In the entries below, find the line with "have h1 : ∫" and the line with "ℂ)) k) l (𝓝 0))"; give again those lines and every line between them, exactly.

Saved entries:
━━━

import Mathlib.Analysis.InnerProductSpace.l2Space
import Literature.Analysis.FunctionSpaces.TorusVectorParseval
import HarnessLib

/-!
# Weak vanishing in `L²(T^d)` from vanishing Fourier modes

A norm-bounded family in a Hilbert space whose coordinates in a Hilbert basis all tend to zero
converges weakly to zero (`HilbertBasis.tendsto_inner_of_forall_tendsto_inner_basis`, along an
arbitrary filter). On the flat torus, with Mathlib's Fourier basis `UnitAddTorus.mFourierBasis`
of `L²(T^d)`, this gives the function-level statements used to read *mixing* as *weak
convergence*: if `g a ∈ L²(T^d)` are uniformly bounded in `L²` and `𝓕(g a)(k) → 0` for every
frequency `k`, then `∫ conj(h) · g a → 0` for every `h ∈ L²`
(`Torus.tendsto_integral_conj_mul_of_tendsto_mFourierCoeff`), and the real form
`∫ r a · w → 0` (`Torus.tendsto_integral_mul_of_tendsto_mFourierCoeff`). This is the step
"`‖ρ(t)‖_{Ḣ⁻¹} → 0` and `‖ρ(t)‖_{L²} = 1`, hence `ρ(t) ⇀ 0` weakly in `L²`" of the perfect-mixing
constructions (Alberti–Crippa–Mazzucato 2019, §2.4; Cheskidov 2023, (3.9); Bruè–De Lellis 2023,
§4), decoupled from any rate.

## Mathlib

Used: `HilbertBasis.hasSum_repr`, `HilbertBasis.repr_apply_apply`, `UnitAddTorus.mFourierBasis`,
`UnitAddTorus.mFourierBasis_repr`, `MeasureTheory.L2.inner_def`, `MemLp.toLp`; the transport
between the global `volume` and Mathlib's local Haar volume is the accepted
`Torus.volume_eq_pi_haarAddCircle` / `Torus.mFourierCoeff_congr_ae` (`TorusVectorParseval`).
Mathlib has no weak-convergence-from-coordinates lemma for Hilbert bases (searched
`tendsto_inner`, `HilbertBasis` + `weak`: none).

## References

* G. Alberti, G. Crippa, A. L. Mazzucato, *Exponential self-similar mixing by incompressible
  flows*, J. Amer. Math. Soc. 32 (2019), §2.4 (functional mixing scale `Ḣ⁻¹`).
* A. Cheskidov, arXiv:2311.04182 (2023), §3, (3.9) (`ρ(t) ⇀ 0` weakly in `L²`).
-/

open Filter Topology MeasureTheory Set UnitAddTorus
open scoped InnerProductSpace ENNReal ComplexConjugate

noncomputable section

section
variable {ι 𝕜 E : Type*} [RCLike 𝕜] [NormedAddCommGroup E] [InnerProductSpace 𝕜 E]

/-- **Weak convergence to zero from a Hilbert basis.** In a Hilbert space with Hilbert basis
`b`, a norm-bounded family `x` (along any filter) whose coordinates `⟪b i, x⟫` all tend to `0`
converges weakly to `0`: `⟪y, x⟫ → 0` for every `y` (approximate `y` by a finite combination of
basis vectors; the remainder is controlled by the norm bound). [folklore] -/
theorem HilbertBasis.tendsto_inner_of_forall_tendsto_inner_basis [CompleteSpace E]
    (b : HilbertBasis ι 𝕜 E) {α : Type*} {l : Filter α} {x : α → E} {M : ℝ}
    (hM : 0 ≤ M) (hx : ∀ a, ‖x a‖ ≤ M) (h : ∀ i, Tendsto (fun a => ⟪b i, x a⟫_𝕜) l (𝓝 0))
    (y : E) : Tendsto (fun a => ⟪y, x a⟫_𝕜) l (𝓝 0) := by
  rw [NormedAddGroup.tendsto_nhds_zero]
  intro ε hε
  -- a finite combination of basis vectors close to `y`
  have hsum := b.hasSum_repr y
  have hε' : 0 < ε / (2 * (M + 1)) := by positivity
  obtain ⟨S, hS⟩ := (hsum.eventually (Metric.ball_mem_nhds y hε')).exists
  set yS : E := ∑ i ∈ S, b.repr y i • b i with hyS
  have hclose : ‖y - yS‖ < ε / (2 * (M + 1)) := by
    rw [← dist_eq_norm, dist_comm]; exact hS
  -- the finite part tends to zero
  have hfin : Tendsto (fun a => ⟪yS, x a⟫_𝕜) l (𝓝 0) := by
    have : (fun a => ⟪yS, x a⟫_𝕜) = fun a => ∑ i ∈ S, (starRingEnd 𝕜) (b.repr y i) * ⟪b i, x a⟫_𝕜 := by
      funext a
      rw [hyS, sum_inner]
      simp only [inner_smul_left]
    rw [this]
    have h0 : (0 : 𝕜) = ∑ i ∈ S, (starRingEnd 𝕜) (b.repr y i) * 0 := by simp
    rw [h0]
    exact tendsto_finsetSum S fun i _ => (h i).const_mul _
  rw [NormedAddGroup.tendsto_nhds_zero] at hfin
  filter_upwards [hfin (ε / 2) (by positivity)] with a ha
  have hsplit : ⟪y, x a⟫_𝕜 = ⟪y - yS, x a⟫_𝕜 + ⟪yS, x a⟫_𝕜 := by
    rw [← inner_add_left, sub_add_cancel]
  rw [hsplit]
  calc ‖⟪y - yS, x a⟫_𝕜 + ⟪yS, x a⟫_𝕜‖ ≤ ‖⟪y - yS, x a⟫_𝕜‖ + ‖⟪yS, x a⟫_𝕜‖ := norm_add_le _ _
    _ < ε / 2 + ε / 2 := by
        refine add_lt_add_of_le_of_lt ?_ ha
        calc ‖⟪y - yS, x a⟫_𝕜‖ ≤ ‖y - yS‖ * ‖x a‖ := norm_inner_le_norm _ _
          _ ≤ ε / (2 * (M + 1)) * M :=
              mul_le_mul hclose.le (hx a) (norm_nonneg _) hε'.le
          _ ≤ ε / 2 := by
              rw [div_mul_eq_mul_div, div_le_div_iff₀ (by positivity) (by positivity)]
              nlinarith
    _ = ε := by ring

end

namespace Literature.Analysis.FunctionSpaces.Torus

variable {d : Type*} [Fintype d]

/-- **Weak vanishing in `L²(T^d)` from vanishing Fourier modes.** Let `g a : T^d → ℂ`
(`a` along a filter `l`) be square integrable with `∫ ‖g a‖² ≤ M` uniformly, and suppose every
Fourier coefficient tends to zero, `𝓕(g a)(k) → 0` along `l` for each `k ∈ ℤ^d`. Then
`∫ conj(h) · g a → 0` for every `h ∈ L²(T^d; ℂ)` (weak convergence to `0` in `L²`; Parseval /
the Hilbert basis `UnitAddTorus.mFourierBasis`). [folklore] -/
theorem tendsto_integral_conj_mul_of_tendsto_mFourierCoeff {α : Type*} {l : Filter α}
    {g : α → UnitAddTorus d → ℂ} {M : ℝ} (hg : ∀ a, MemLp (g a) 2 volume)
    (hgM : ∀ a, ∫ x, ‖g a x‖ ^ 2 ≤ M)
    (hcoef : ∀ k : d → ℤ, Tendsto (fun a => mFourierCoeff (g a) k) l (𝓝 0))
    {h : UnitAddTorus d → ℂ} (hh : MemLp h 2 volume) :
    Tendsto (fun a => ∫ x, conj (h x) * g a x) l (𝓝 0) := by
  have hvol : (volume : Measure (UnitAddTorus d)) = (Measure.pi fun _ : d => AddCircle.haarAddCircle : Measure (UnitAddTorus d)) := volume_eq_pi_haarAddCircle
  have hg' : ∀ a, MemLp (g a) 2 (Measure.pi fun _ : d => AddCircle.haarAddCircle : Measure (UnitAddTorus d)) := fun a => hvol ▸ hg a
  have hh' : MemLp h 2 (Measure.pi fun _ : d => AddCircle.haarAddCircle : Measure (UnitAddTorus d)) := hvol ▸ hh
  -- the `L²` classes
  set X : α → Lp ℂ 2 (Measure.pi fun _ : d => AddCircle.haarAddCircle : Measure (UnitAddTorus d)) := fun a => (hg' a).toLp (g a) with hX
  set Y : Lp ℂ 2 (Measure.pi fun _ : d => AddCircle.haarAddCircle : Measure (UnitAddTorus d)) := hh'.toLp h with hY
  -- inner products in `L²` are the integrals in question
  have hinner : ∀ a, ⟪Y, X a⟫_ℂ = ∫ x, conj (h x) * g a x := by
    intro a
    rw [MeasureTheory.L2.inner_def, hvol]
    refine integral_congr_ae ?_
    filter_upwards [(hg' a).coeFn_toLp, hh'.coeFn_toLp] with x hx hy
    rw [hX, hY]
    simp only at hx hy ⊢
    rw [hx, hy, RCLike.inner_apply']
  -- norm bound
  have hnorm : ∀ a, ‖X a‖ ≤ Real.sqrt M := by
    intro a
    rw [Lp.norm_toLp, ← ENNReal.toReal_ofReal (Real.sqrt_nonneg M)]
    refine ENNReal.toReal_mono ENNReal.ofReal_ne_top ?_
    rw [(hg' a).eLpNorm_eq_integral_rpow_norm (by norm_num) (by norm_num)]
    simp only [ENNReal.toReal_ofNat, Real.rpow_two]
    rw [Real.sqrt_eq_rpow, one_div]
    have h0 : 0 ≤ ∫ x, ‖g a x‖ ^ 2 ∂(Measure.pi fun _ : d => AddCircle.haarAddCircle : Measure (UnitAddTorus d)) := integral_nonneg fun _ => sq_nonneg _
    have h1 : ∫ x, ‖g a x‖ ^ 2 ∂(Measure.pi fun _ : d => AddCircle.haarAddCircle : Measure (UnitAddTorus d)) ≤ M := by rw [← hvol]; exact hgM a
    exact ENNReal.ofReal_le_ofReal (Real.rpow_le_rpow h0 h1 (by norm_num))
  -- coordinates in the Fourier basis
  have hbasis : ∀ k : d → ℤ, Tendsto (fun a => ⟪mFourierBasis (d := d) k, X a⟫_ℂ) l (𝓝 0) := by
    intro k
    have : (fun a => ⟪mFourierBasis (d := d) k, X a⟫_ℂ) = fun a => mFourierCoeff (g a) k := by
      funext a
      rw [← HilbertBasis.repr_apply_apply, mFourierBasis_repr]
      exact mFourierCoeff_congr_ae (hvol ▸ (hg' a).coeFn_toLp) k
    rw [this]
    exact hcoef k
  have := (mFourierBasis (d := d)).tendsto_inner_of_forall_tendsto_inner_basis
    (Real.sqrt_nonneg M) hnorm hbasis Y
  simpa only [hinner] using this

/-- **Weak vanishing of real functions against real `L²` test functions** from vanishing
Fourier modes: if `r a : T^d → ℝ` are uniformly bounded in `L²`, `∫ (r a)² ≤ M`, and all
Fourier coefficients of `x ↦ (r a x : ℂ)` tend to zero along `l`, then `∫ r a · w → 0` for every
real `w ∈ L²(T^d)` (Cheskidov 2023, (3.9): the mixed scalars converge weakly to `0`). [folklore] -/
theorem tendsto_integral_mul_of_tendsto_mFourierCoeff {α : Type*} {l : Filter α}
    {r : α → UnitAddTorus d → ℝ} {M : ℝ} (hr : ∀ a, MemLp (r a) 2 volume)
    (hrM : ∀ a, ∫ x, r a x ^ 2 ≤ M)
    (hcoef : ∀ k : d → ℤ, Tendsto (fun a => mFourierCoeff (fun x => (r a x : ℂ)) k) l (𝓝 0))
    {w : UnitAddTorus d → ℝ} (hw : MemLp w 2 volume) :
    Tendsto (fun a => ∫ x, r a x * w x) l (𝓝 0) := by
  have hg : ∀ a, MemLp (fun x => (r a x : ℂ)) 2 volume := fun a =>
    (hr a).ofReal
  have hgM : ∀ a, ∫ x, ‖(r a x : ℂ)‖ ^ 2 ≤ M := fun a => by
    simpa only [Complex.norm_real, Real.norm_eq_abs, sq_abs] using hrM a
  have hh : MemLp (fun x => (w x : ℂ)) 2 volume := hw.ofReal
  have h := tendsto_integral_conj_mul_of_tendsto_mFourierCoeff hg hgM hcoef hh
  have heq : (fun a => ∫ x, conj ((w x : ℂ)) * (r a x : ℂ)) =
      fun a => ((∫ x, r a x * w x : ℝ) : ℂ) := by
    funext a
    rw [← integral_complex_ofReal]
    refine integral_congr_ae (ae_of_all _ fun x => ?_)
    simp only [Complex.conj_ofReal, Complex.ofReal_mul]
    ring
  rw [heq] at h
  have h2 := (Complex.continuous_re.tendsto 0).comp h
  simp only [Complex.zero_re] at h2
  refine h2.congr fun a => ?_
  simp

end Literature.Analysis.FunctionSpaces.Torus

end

━━━

**SOLVED PROBLEM**.
    have h1 : ∫ x, ‖g a x‖ ^ 2 ∂(Measure.pi fun _ : d => AddCircle.haarAddCircle : Measure (UnitAddTorus d)) ≤ M := by rw [← hvol]; exact hgM a
    exact ENNReal.ofReal_le_ofReal (Real.rpow_le_rpow h0 h1 (by norm_num))
  -- coordinates in the Fourier basis
  have hbasis : ∀ k : d → ℤ, Tendsto (fun a => ⟪mFourierBasis (d := d) k, X a⟫_ℂ) l (𝓝 0) := by
    intro k
    have : (fun a => ⟪mFourierBasis (d := d) k, X a⟫_ℂ) = fun a => mFourierCoeff (g a) k := by
      funext a
      rw [← HilbertBasis.repr_apply_apply, mFourierBasis_repr]
      exact mFourierCoeff_congr_ae (hvol ▸ (hg' a).coeFn_toLp) k
    rw [this]
    exact hcoef k
  have := (mFourierBasis (d := d)).tendsto_inner_of_forall_tendsto_inner_basis
    (Real.sqrt_nonneg M) hnorm hbasis Y
  simpa only [hinner] using this

/-- **Weak vanishing of real functions against real `L²` test functions** from vanishing
Fourier modes: if `r a : T^d → ℝ` are uniformly bounded in `L²`, `∫ (r a)² ≤ M`, and all
Fourier coefficients of `x ↦ (r a x : ℂ)` tend to zero along `l`, then `∫ r a · w → 0` for every
real `w ∈ L²(T^d)` (Cheskidov 2023, (3.9): the mixed scalars converge weakly to `0`). [folklore] -/
theorem tendsto_integral_mul_of_tendsto_mFourierCoeff {α : Type*} {l : Filter α}
    {r : α → UnitAddTorus d → ℝ} {M : ℝ} (hr : ∀ a, MemLp (r a) 2 volume)
    (hrM : ∀ a, ∫ x, r a x ^ 2 ≤ M)
    (hcoef : ∀ k : d → ℤ, Tendsto (fun a => mFourierCoeff (fun x => (r a x : ℂ)) k) l (𝓝 0))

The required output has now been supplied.